Aspirations for a New Year: A Time to Recalibrate
These final cold days of December tell me it is time for thinking about New Year Aspirations. I have long been dissatisfied with the notion of “resolutions,” since I found that my resolve did not often endure beyond a couple of weeks. Instead, I prefer to think about intentions and aspirations for the coming months. The turning of the calendar to a new year offers a moment to reassess priorities, both personal and professional, and to be more deliberate about intended aspirations for change.
Certainly I aspire to all the noble values most often rehearsed on such occasions: gratitude, kindness, joy, acceptance. Such virtuous aspirations benefit my own life as well as the world at large. But are such noble pursuits realistic for New Year reflections?
Consistent habits
Like many people, my New Year aspirations often focus on priorities for daily routines that will make life more fulfilling and meaningful. Healthy eating habits, strenuous physical exercise, reading and writing every day all find a place in making the coming year better than the previous year. Consistency seems to be the key: the daily pursuit of better living and personal development makes a happy life.
Or does it?
Yes, the orderly life based on principles of healthy living and personal improvement have much to recommend, but so does spontaneity and serendipity. Despite all efforts to live a disciplined life, sometimes life has a way of asserting its better judgment on us.
Aspirations, resolutions, and things that must get done
Accepting life’s better judgment with all of its curveballs, frustrations, and unanticipated changes in course may be the most important aspiration for the new year. Regardless of how the months ahead may look from our current vantage, they likely will present a few surprises, some exciting and welcome and others frustrating and regrettable. It is, as the songster once sang, life and life only. So perhaps my only aspiration should be the noble virtue of acceptance.
On the other hand, I have a book manuscript due in exactly twelve months, and tackling that project feels more like a resolution than an aspiration. Focused work habits every day, progress every week, concentrated effort are the only way I know to get it done on schedule. So beginning now, I resolve to make the book my highest priority.
But finishing a manuscript is not the only project that must get done. Teaching classes, fulfilling other professional and personal obligations, remaining attentive and responsive to those I care about tend to take precedence over long-term obligations. The exigencies of daily life often undermine the best laid plans for the long haul.

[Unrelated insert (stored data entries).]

import Summits.ResolutionOfSingularities.ResolutionOfSingularities.Theorems.MarkedTransferCampaignW53StratifiedDatum

/-!
# [OURS · L1 W5.3, variant (A)] Anchors for `MarkedTransferCampaignW53StratifiedDatum.lean` — vacuity made kernel,
# reduction to the enclosure criterion at non-isolated points, DEAD-criteria shapes for kill test K5.3b; THEOREMS ONLY
# (pure logic / elementary algebra over the sibling's vocabulary); NOT statements of the manuscript

Cell `res-hironaka`, LADDER-RESOLUTION rung L (rescue), RESCUE-SEED slot W5.3, variant (A) — companion of the OURS
definition file `MarkedTransferCampaignW53StratifiedDatum.lean` (OURS typer o5, p488358, filed on res-plan-2's word
HOME/STATUS 2026-08-27T00:39:49Z). Nothing here defines anything and nothing here is a statement of H. Hironaka's
manuscript [Hironaka2017]; every theorem is a one-step consequence of the definitions, recorded BY NAME so that a
kill-test seat (res-plan-2's «next k-test if a seat frees: K5.3b = the negation of `StratConormalAdmissibleAt` at a
NON-isolated stratum point») and the lanes can cite instead of re-deriving. AI review is weaker than expert review.

## What is proved (ns `…Theorems.CampaignW53` unless top-level)

* VACUITY (ii) of the definition file, as a kernel fact: `stratumConormalSpaceAt_eq_top_of_maximalIdeal_le` — if
  `𝔪_ξ ≤ I(Σ̄_ξ)_ξ` (the stratum closure is the reduced point `ξ` near `ξ`, i.e. `ξ` is isolated in its stratum),
  the stratum conormal space is the whole cotangent space; hence `stratConormalAdmissibleAt_of_maximalIdeal_le`
  (the criterion holds for EVERY `vbar`) and `cond119Strat_of_maximalIdeal_le` ((119)^h-relative-to-the-stratum asks
  only `h_j ∈ 𝔪_ξ · 𝒪_{U,u}`, which (1)^h/(4)^h already give via `Cond4`).
* REDUCTION at points where the stratum closure and `closure Sing(Ě)` have the same ideal stalk (the generic point of
  a NON-isolated stratum of top dimension, e.g. every point of the W-Q curve `γ` other than `η₀`):
  `stratumConormalSpaceAt_eq_conormalSpaceAt_of_eq`, `stratConormalAdmissibleAt_iff_of_eq`,
  `cond119Strat_iff_cond119_of_eq`, `datumStratAt_iff_datumEncAt_of_eq` — there (A)'s criterion IS K5.3's enclosure
  criterion (which K5.3 §3 found satisfied along `γ ∖ {η₀}`), so K5.3b needs a witness OTHER than W-Q.
* DEAD-criteria shapes: `not_stratConormalAdmissibleAt_of_mem_not_mem` (one cotangent class of the exponent that is
  NOT conormal to the stratum closure), `datumStratAt_mono` (monotone in the bound `N`),
  `not_campaignW53StratifiedDatumOf_of_forall_not` (pointwise failure for every `N` at one closed singular point
  refutes the slot statement).

HONEST FRAMING. The link «`DatumStratAt … ξ N` for some `N` ⟹ `StratConormalAdmissibleAt Ec vbar ξ`» (pull-back of
the U-side containment along the cotangent map of an étale neighbourhood with trivial residue extension) is NOT proved
here — it needs the isomorphism `𝔪_ξ/𝔪_ξ² ≅ 𝔪_u/𝔪_u²` for such neighbourhoods, a genuine algebraic-geometry lemma (K5.3
argued it in the completion); a K5.3b certificate against `StratConormalAdmissibleAt` therefore scores the CRITERION,
and scores `CampaignW53StratifiedDatumOf` only together with that lemma. Nothing here takes a side.

References (orientation only): the definition file and its sibling (o5, p488358 / p465727); L/res-L1-k53/KILL-TEST-K5.3.md
§3–§5 (p466131); plan/RESCUE-SEED.md v0.6.6 §1 W5.3. [Hironaka2017] is named for the ROLE replaced, never as a fact.
-/

noncomputable section

set_option linter.dupNamespace false -- mandated namespace of this single-conjunct summit

open _root_.CategoryTheory _root_.AlgebraicGeometry _root_.TopologicalSpace IsLocalRing
open Literature.AlgebraicGeometry.Resolution
open Literature.AlgebraicGeometry.Hironaka2017.S02Preliminaries
open Literature.AlgebraicGeometry.Hironaka2017.S15ARSchemes

namespace Summit.ResolutionOfSingularities.ResolutionOfSingularities.Theorems

universe u

namespace CampaignW53

variable {p : ℕ} [Fact p.Prime] {K : Type u} [Field K] [CharP K p] {A : AmbientDatum p K}
variable {ℓ : ℕ} {Ec : IdealExponent A.Z} {cot : ∀ η : A.Z, Set (A.Z.presheaf.stalk η)}
  {vbar : ∀ ξ : A.Z, Submodule (ResidueField (A.Z.presheaf.stalk ξ)) (CotangentSpace (A.Z.presheaf.stalk ξ))}

/-! ## Vacuity at points isolated in their stratum (VACUITY (ii) of the definition file, made kernel) -/

/-- OURS [L1 W5.3 (A)] anchor (elementary algebra; not a statement of the manuscript). If the maximal ideal `𝔪_ξ`
lies in the ideal stalk `I(Σ̄_ξ)_ξ` of the stratum closure through `ξ` (the case `Σ̄_ξ = {ξ}` near `ξ`: `ξ` isolated in
its embedding-dimension stratum, e.g. the W-Q point `η₀`), then the stratum conormal space at `ξ` is the WHOLE cotangent
space `𝔪_ξ/𝔪_ξ²` (every class has a representative in `𝔪_ξ ⊆ I(Σ̄_ξ)_ξ`; `Ideal.toCotangent_surjective`). [folklore] -/
theorem stratumConormalSpaceAt_eq_top_of_maximalIdeal_le (ξ : A.Z)
    (h : maximalIdeal (A.Z.presheaf.stalk ξ) ≤
      stalkIdeal (_root_.AlgebraicGeometry.Scheme.IdealSheafData.vanishingIdeal (edimStratumClosure Ec ξ)) ξ) :
    stratumConormalSpaceAt Ec ξ = ⊤ := by
  refine eq_top_iff.2 fun v _ => Submodule.subset_span ?_
  obtain ⟨x, rfl⟩ := (maximalIdeal (A.Z.presheaf.stalk ξ)).toCotangent_surjective v
  exact ⟨x, h x.2, rfl⟩

/-- OURS [L1 W5.3 (A)] anchor (not a statement of the manuscript). At a point isolated in its stratum
(`𝔪_ξ ≤ I(Σ̄_ξ)_ξ`) the stratum criterion `StratConormalAdmissibleAt Ec vbar ξ` holds for EVERY cotangent family
`vbar` — the automatic truth the definition file declares (VACUITY (ii)); all content of variant (A) at such points is
the consumer's noetherian induction, not typed. [folklore] -/
theorem stratConormalAdmissibleAt_of_maximalIdeal_le (ξ : A.Z)
    (h : maximalIdeal (A.Z.presheaf.stalk ξ) ≤
      stalkIdeal (_root_.AlgebraicGeometry.Scheme.IdealSheafData.vanishingIdeal (edimStratumClosure Ec ξ)) ξ) :
    StratConormalAdmissibleAt Ec vbar ξ := by
  rw [StratConormalAdmissibleAt, stratumConormalSpaceAt_eq_top_of_maximalIdeal_le ξ h]
  exact le_top

/-- OURS [L1 W5.3 (A)] anchor (not a statement of the manuscript). At a point isolated in its stratum
(`𝔪_ξ ≤ I(Σ̄_ξ)_ξ`), (119)^h relative to the stratum asks only that every germ `h_j` lie in `𝔪_ξ · 𝒪_{U,u}`
(`(maximalIdeal 𝒪_{Z,ξ}).map φ`): `Ideal.map_mono`. For an étale (hence unramified) neighbourhood `𝔪_ξ · 𝒪_{U,u} = 𝔪_u`,
so this is what (4)^h (`Cond4`: `h_j ∈ 𝔪_u`) supplies; the lemma takes the membership itself as the hypothesis and
assumes no unramifiedness. [folklore] -/
theorem cond119Strat_of_maximalIdeal_le {ξ : A.Z} (D : HenselianDatum A ξ)
    (h : maximalIdeal (A.Z.presheaf.stalk (D.e.base D.u)) ≤
      stalkIdeal (_root_.AlgebraicGeometry.Scheme.IdealSheafData.vanishingIdeal
        (edimStratumClosure Ec (D.e.base D.u))) (D.e.base D.u))
    (hm : ∀ j, D.h j ∈ (maximalIdeal (A.Z.presheaf.stalk (D.e.base D.u))).map D.φ) :
    Cond119Strat Ec D :=
  fun j => Ideal.map_mono h (hm j)

/-! ## Reduction to the enclosure criterion where the stratum closure has the same ideal stalk as `closure Sing(Ě)` -/

/-- OURS [L1 W5.3 (A)] anchor (not a statement of the manuscript). If the ideal stalks at `ξ` of the stratum closure
`Σ̄_ξ` and of `closure Sing(Ě)` COINCIDE (the case of a point in the interior of a top-dimensional stratum — e.g. every
point of the W-Q curve `γ` except `η₀`, where `Σ̄ = γ = Sing(E_W)_red`), then the stratum conormal space IS the conormal
space `V_adm(ξ)` of the sibling. [folklore] -/
theorem stratumConormalSpaceAt_eq_conormalSpaceAt_of_eq (ξ : A.Z)
    (h : stalkIdeal (_root_.AlgebraicGeometry.Scheme.IdealSheafData.vanishingIdeal (edimStratumClosure Ec ξ)) ξ =
      stalkIdeal (_root_.AlgebraicGeometry.Scheme.IdealSheafData.vanishingIdeal
        (⟨closure Ec.sing, isClosed_closure⟩ : Closeds A.Z)) ξ) :
    stratumConormalSpaceAt Ec ξ = conormalSpaceAt Ec ξ := by
  simp only [stratumConormalSpaceAt, conormalSpaceAt, h]

/-- OURS [L1 W5.3 (A)] anchor (not a statement of the manuscript). Under the same coincidence of ideal stalks, (A)'s
criterion `StratConormalAdmissibleAt` is EQUIVALENT to K5.3's enclosure criterion `ConormalAdmissibleAt` at `ξ` — so on
the W-Q witness, along `γ ∖ {η₀}`, K5.3b asks exactly what K5.3 §3 already found satisfied; a K5.3b kill needs a
witness with a cotangent class transverse to a NON-isolated stratum. [folklore] -/
theorem stratConormalAdmissibleAt_iff_of_eq (ξ : A.Z)
    (h : stalkIdeal (_root_.AlgebraicGeometry.Scheme.IdealSheafData.vanishingIdeal (edimStratumClosure Ec ξ)) ξ =
      stalkIdeal (_root_.AlgebraicGeometry.Scheme.IdealSheafData.vanishingIdeal
        (⟨closure Ec.sing, isClosed_closure⟩ : Closeds A.Z)) ξ) :
    StratConormalAdmissibleAt Ec vbar ξ ↔ ConormalAdmissibleAt Ec vbar ξ := by
  rw [StratConormalAdmissibleAt, ConormalAdmissibleAt, stratumConormalSpaceAt_eq_conormalSpaceAt_of_eq ξ h]

/-- OURS [L1 W5.3 (A)] anchor (not a statement of the manuscript). Under the coincidence of ideal stalks at the base
point of a henselian datum, (119)^h relative to the stratum is EQUIVALENT to the sibling's (119)^h. [folklore] -/
theorem cond119Strat_iff_cond119_of_eq {ξ : A.Z} (D : HenselianDatum A ξ)
    (h : stalkIdeal (_root_.AlgebraicGeometry.Scheme.IdealSheafData.vanishingIdeal
        (edimStratumClosure Ec (D.e.base D.u))) (D.e.base D.u) =
      stalkIdeal (_root_.AlgebraicGeometry.Scheme.IdealSheafData.vanishingIdeal
        (⟨closure Ec.sing, isClosed_closure⟩ : Closeds A.Z)) (D.e.base D.u)) :
    Cond119Strat Ec D ↔ Cond119 Ec D := by
  simp only [Cond119Strat, Cond119, HenselianDatum.stratumIdeal, HenselianDatum.singIdeal, h]

/-- OURS [L1 W5.3 (A)] anchor (not a statement of the manuscript). Under the coincidence of ideal stalks at `ξ`
(for every datum based at `ξ`), the stratified local predicate `DatumStratAt` is EQUIVALENT to the sibling's enclosure
predicate `DatumEncAt` with the same bound. [folklore] -/
theorem datumStratAt_iff_datumEncAt_of_eq {IsCanonical : ∀ ξ : A.Z, HenselianDatum A ξ → Prop} {ξ : A.Z} {N : ℕ}
    (h : ∀ D : HenselianDatum A ξ,
      stalkIdeal (_root_.AlgebraicGeometry.Scheme.IdealSheafData.vanishingIdeal
          (edimStratumClosure Ec (D.e.base D.u))) (D.e.base D.u) =
        stalkIdeal (_root_.AlgebraicGeometry.Scheme.IdealSheafData.vanishingIdeal
          (⟨closure Ec.sing, isClosed_closure⟩ : Closeds A.Z)) (D.e.base D.u)) :
    DatumStratAt ℓ Ec cot vbar IsCanonical ξ N ↔ DatumEncAt ℓ Ec cot vbar IsCanonical ξ N := by
  refine ⟨fun ⟨D, hN, h1, h2, h4, h119, hc⟩ =>
      ⟨D, hN, h1, h2, h4, (cond119Strat_iff_cond119_of_eq D (h D)).1 h119, hc⟩,
    fun hD => datumStratAt_of_datumEncAt hD⟩

/-! ## DEAD-criteria shapes (what a K5.3b certificate instantiates) -/

/-- OURS [L1 W5.3 (A)] anchor (not a statement of the manuscript). **K5.3b certificate shape**: ONE cotangent class
`v ∈ 𝔳̄(E)_ξ` that does NOT lie in the conormal space of the stratum closure at `ξ` (i.e. is not the class of an element
of `I(Σ̄_ξ)_ξ`, equivalently does not kill the Zariski tangent space of `Σ̄_ξ` at `ξ`) refutes the stratum criterion at
`ξ`. [folklore] -/
theorem not_stratConormalAdmissibleAt_of_mem_not_mem {ξ : A.Z} (v : CotangentSpace (A.Z.presheaf.stalk ξ))
    (hv : v ∈ vbar ξ) (hnot : v ∉ stratumConormalSpaceAt Ec ξ) : ¬ StratConormalAdmissibleAt Ec vbar ξ :=
  fun h => hnot (h hv)

/-- OURS [L1 W5.3 (A)] anchor (pure logic; not a statement of the manuscript). The stratified local predicate is
monotone in the bound: a datum with `≤ M` members is one with `≤ N` members for `M ≤ N`. [folklore] -/
theorem datumStratAt_mono {IsCanonical : ∀ ξ : A.Z, HenselianDatum A ξ → Prop} {ξ : A.Z} {M N : ℕ} (hMN : M ≤ N)
    (h : DatumStratAt ℓ Ec cot vbar IsCanonical ξ M) : DatumStratAt ℓ Ec cot vbar IsCanonical ξ N := by
  obtain ⟨D, hM, h1, h2, h4, h119, hc⟩ := h
  exact ⟨D, hM.trans hMN, h1, h2, h4, h119, hc⟩

end CampaignW53

/-- OURS [L1 W5.3 (A)] anchor (pure logic; not a statement of the manuscript). **DEAD instance shape for the slot
statement**: if at ONE closed point `ξ ∈ Sing(Ě)` the stratified local datum fails for EVERY bound `N`, then
`CampaignW53StratifiedDatumOf A ℓ Ec cot vbar IsCanonical` fails (at the given parameters). A K5.3b certificate against
the CRITERION `StratConormalAdmissibleAt` yields this hypothesis only together with the cotangent-isomorphism lemma for
étale neighbourhoods with trivial residue extension (module docstring, HONEST FRAMING) — not proved here. [folklore] -/
theorem not_campaignW53StratifiedDatumOf_of_forall_not {p : ℕ} [Fact p.Prime] {K : Type u} [Field K] [CharP K p]
    [PerfectField K] {A : AmbientDatum p K} {ℓ : ℕ} {Ec : IdealExponent A.Z}
    {cot : ∀ η : A.Z, Set (A.Z.presheaf.stalk η)}
    {vbar : ∀ ξ : A.Z, Submodule (ResidueField (A.Z.presheaf.stalk ξ)) (CotangentSpace (A.Z.presheaf.stalk ξ))}
    {IsCanonical : ∀ ξ : A.Z, CampaignW53.HenselianDatum A ξ → Prop} (ξ : A.Z)
    (hξ : ξ ∈ Ec.sing ∩ Literature.AlgebraicGeometry.Hironaka2017.S02Preliminaries.closedPoints A.Z)
    (h : ∀ N : ℕ, ¬ CampaignW53.DatumStratAt ℓ Ec cot vbar IsCanonical ξ N) :
    ¬ CampaignW53StratifiedDatumOf A ℓ Ec cot vbar IsCanonical := by
  rintro ⟨N, hN⟩
  exact h N (hN ξ hξ)

/-- OURS [L1 W5.3 (A)] anchor (pure logic; not a statement of the manuscript). Contrapositive of the weakening anchor
`campaignW53StratifiedDatumOf_of_enc`: whatever refutes variant (A) at given parameters refutes the enclosure variant
`CampaignW53DatumAfterHenselisationEncOf` at the same parameters (the converse is what K5.3 vs. (A) is about and does
NOT hold in general). [folklore] -/
theorem not_campaignW53DatumAfterHenselisationEncOf_of_not_stratified {p : ℕ} [Fact p.Prime] {K : Type u} [Field K]
    [CharP K p] [PerfectField K] {A : AmbientDatum p K} {ℓ : ℕ} {Ec : IdealExponent A.Z}
    {cot : ∀ η : A.Z, Set (A.Z.presheaf.stalk η)}
    {vbar : ∀ ξ : A.Z, Submodule (ResidueField (A.Z.presheaf.stalk ξ)) (CotangentSpace (A.Z.presheaf.stalk ξ))}
    {IsCanonical : ∀ ξ : A.Z, CampaignW53.HenselianDatum A ξ → Prop}
    (h : ¬ CampaignW53StratifiedDatumOf A ℓ Ec cot vbar IsCanonical) :
    ¬ CampaignW53DatumAfterHenselisationEncOf A ℓ Ec cot vbar IsCanonical :=
  fun henc => h (campaignW53StratifiedDatumOf_of_enc henc)

end Summit.ResolutionOfSingularities.ResolutionOfSingularities.Theorems

end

In the end, we do our best, aspiring to noble virtues, pursuing the big projects, and dealing with the daily demands that constantly press in upon us. Maybe the only aspiration I need to recall as I recalibrate for the turning of the calendar is a lesson from my former teacher, the late Marilyn R. Waldman, who often urged her students to “press on regardless.” Whatever the coming year may offer, we will, all of us, somehow see it through.